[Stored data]
/-!
# `NoHeavyLowerTail` (crux stmt-CriticalPhenomena-4575), abstract sunflower cubic: three more ONE-POINT CERTIFICATE classes (kernel-inert,
# bottom-inert, upper-never-bottom coordinates) and the WEIGHTED good-coordinate induction principle

Support file (seat `prim-ineq-gen-2` gen 24; `--supports stmt-CriticalPhenomena-4575`; companion of `…SunflowerOnePointCertificates` (the scan, p332425) and
`…SunflowerGoodCoordinate`).  Memo: run/shared/lean/prim/prim-ineq-gen-2/ONE-POINT-SCAN-GEN24.md §2–§3.  Nothing is asserted about the crux; no `sorry`.

SETTING.  As in the companion: `e ∉ W`, lower section `φ = lab`, upper section `ψ = lab (insert e ·)` on `2^W`; `b₀ = Σ s6H(φ,φ,φ) = F.ZP W ∅ ∅ ∅`,
`b₁ = Σ s6H(ψ,φ,φ)` with `F.ZP (insert e W) ∅ ∅ ∅ = 3 b₁`, and `b₃ = Σ s6H(ψ,ψ,ψ) = F.ZP W {e} {e} {e} = (F.con e).ZP W ∅ ∅ ∅` (the upper section's functional).
The complete scan of one-point code classes (memo §2) has 21 maximal classes with an inductive pointwise certificate; three of the symmetric ones are proved here,
each as "symmetrised code kernel ≥ 0 by `decide`" + spectator antipodal Gladkov (on `φ` or, polarised with offsets `{e} ⊇ {e}`, on `ψ`):

* `Sunflower.ZP_add_two_con_le_of_kernelInert` — **KERNEL-INERT coordinate** (`lab (insert e X) = ⊤ → lab X = ⊤` on `2^W`: no set acquires kernel status through `e`):
  `b₀ + 2 b₃ ≤ 3 b₁`, i.e. `F.ZP W ∅ ∅ ∅ + 2 · (F.con e).ZP W ∅ ∅ ∅ ≤ F.ZP (insert e W) ∅ ∅ ∅` — a THIRD pencil shape (`1·deletion + 2·contraction`) besides (MZ) and
  the concave pencil `2b₀ + b₃ ≤ 3b₁` of `…RestrictionExchange`.
* `Sunflower.three_ZP_le_of_bottomInert` — **BOTTOM-INERT coordinate** (`lab X = 0 → lab (insert e X) = 0`): `3 b₀ ≤ 3 b₁`, i.e. `3 · F.ZP W ∅ ∅ ∅ ≤ F.ZP (insert e W) ∅ ∅ ∅`.
* `Sunflower.ZP_add_con_le_of_upper_ne_zero` — **upper section never bottom** (`lab (insert e X) ≠ 0` on `2^W`, e.g. `lab {e} ≠ 0`): `b₀ + b₃ ≤ 3 b₁` — the quantitative
  form of Theorem A of `…RestrictionSingleton` (which gives `b₀ ≤ 3b₁`).
* `partitionLemmaH_of_weightedGoodCoordinates` — the induction principle of `…SunflowerGoodCoordinate` with an arbitrary branch `a·b₀ + c·b₃ ≤ 3b₁` (`a, c : ℕ`, `1 ≤ a`)
  at the chosen coordinate; all one-point classes of the scan feed it.
-/

namespace Summit.CriticalPhenomena.PercolationContinuityZ3.Theorems.SunflowerPartition

open Finset

/-! ## Code kernels and their pointwise nonnegativity -/

/-- Kernel-inert comparison kernel: `3·s6H x₁ y₀ z₀ − s6H x₀ y₀ z₀ − 2·s6H x₁ y₁ z₁ − 3·[x₀ = 0 ∧ x₁ ∈ {1,2,3}]·kk y₁ z₁`. [this work] -/
def kiKernel (x0 x1 y0 y1 z0 z1 : Fin 5) : ℤ :=
  3 * s6H x1 y0 z0 - s6H x0 y0 z0 - 2 * s6H x1 y1 z1
    - 3 * ((if x0 = 0 ∧ (x1 = 1 ∨ x1 = 2 ∨ x1 = 3) then (1 : ℤ) else 0) * kk y1 z1)

/-- Symmetrisation of `kiKernel`. [this work] -/
def kiSymm (x0 x1 y0 y1 z0 z1 : Fin 5) : ℤ :=
  kiKernel x0 x1 y0 y1 z0 z1 + kiKernel x0 x1 z0 z1 y0 y1 + kiKernel y0 y1 x0 x1 z0 z1
    + kiKernel y0 y1 z0 z1 x0 x1 + kiKernel z0 z1 x0 x1 y0 y1 + kiKernel z0 z1 y0 y1 x0 x1

/-- Kernel-inert code test: `x₀ ≤ x₁` and `x₁ = ⊤ → x₀ = ⊤`. [this work] -/
def kiCode (x0 x1 : Fin 5) : Bool := (x0 = x1 || x0 = 0 || x1 = 4) && (!(x1 = 4) || x0 = 4)

/-- Conditions to code test. [this work] -/
theorem kiCode_of_conds : ∀ x0 x1 : Fin 5, (x0 = x1 ∨ x0 = 0 ∨ x1 = 4) → (x1 = 4 → x0 = 4) → kiCode x0 x1 = true := by decide

/-- Pointwise nonnegativity of the symmetrised kernel-inert kernel. [this work] -/
theorem kiSymm_nonneg_code : ∀ x0 x1 y0 y1 z0 z1 : Fin 5,
    kiCode x0 x1 = true → kiCode y0 y1 = true → kiCode z0 z1 = true → 0 ≤ kiSymm x0 x1 y0 y1 z0 z1 := by
  decide

/-- Bottom-inert comparison kernel: `s6H x₁ y₀ z₀ − s6H x₀ y₀ z₀ − [x₀ ∈ {1,2,3} ∧ x₁ = ⊤]·kk y₀ z₀`. [this work] -/
def biKernel (x0 x1 y0 _y1 z0 _z1 : Fin 5) : ℤ :=
  s6H x1 y0 z0 - s6H x0 y0 z0 - (if (x0 = 1 ∨ x0 = 2 ∨ x0 = 3) ∧ x1 = 4 then (1 : ℤ) else 0) * kk y0 z0

/-- Symmetrisation of `biKernel`. [this work] -/
def biSymm (x0 x1 y0 y1 z0 z1 : Fin 5) : ℤ :=
  biKernel x0 x1 y0 y1 z0 z1 + biKernel x0 x1 z0 z1 y0 y1 + biKernel y0 y1 x0 x1 z0 z1
    + biKernel y0 y1 z0 z1 x0 x1 + biKernel z0 z1 x0 x1 y0 y1 + biKernel z0 z1 y0 y1 x0 x1

/-- Bottom-inert code test: `x₀ ≤ x₁` and `x₀ = 0 → x₁ = 0`. [this work] -/
def biCode (x0 x1 : Fin 5) : Bool := (x0 = x1 || x0 = 0 || x1 = 4) && (!(x0 = 0) || x1 = 0)

/-- Conditions to code test. [this work] -/
theorem biCode_of_conds : ∀ x0 x1 : Fin 5, (x0 = x1 ∨ x0 = 0 ∨ x1 = 4) → (x0 = 0 → x1 = 0) → biCode x0 x1 = true := by decide

/-- Pointwise nonnegativity of the symmetrised bottom-inert kernel. [this work] -/
theorem biSymm_nonneg_code : ∀ x0 x1 y0 y1 z0 z1 : Fin 5,
    biCode x0 x1 = true → biCode y0 y1 = true → biCode z0 z1 = true → 0 ≤ biSymm x0 x1 y0 y1 z0 z1 := by
  decide

/-- Upper-never-bottom comparison kernel: `3·s6H x₁ y₀ z₀ − s6H x₀ y₀ z₀ − s6H x₁ y₁ z₁ − wφ(x₀,x₁)·kk y₀ z₀ − wψ(x₀,x₁)·kk y₁ z₁` with
`wφ = 3` on the codes `(0,⊤), (k,⊤), (⊤,⊤)`, `wψ = 3` on `(0,k)` and `1` on `(k,k)`. [this work] -/
def nbKernel (x0 x1 y0 y1 z0 z1 : Fin 5) : ℤ :=
  3 * s6H x1 y0 z0 - s6H x0 y0 z0 - s6H x1 y1 z1
    - (if x1 = 4 then (3 : ℤ) else 0) * kk y0 z0
    - ((if x0 = 0 ∧ (x1 = 1 ∨ x1 = 2 ∨ x1 = 3) then (3 : ℤ) else 0)
        + (if (x0 = 1 ∨ x0 = 2 ∨ x0 = 3) ∧ x1 = x0 then (1 : ℤ) else 0)) * kk y1 z1

/-- Symmetrisation of `nbKernel`. [this work] -/
def nbSymm (x0 x1 y0 y1 z0 z1 : Fin 5) : ℤ :=
  nbKernel x0 x1 y0 y1 z0 z1 + nbKernel x0 x1 z0 z1 y0 y1 + nbKernel y0 y1 x0 x1 z0 z1
    + nbKernel y0 y1 z0 z1 x0 x1 + nbKernel z0 z1 x0 x1 y0 y1 + nbKernel z0 z1 y0 y1 x0 x1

-- About this task --
Exactly the lines from the one holding "z₁ − wφ(x₀,x₁)·kk" through the end of the records above are to be returned, and nothing else.

-- Solution to this exercise --
/-- Upper-never-bottom comparison kernel: `3·s6H x₁ y₀ z₀ − s6H x₀ y₀ z₀ − s6H x₁ y₁ z₁ − wφ(x₀,x₁)·kk y₀ z₀ − wψ(x₀,x₁)·kk y₁ z₁` with
`wφ = 3` on the codes `(0,⊤), (k,⊤), (⊤,⊤)`, `wψ = 3` on `(0,k)` and `1` on `(k,k)`. [this work] -/
def nbKernel (x0 x1 y0 y1 z0 z1 : Fin 5) : ℤ :=
  3 * s6H x1 y0 z0 - s6H x0 y0 z0 - s6H x1 y1 z1
    - (if x1 = 4 then (3 : ℤ) else 0) * kk y0 z0
    - ((if x0 = 0 ∧ (x1 = 1 ∨ x1 = 2 ∨ x1 = 3) then (3 : ℤ) else 0)
        + (if (x0 = 1 ∨ x0 = 2 ∨ x0 = 3) ∧ x1 = x0 then (1 : ℤ) else 0)) * kk y1 z1

/-- Symmetrisation of `nbKernel`. [this work] -/
def nbSymm (x0 x1 y0 y1 z0 z1 : Fin 5) : ℤ :=
  nbKernel x0 x1 y0 y1 z0 z1 + nbKernel x0 x1 z0 z1 y0 y1 + nbKernel y0 y1 x0 x1 z0 z1
    + nbKernel y0 y1 z0 z1 x0 x1 + nbKernel z0 z1 x0 x1 y0 y1 + nbKernel z0 z1 y0 y1 x0 x1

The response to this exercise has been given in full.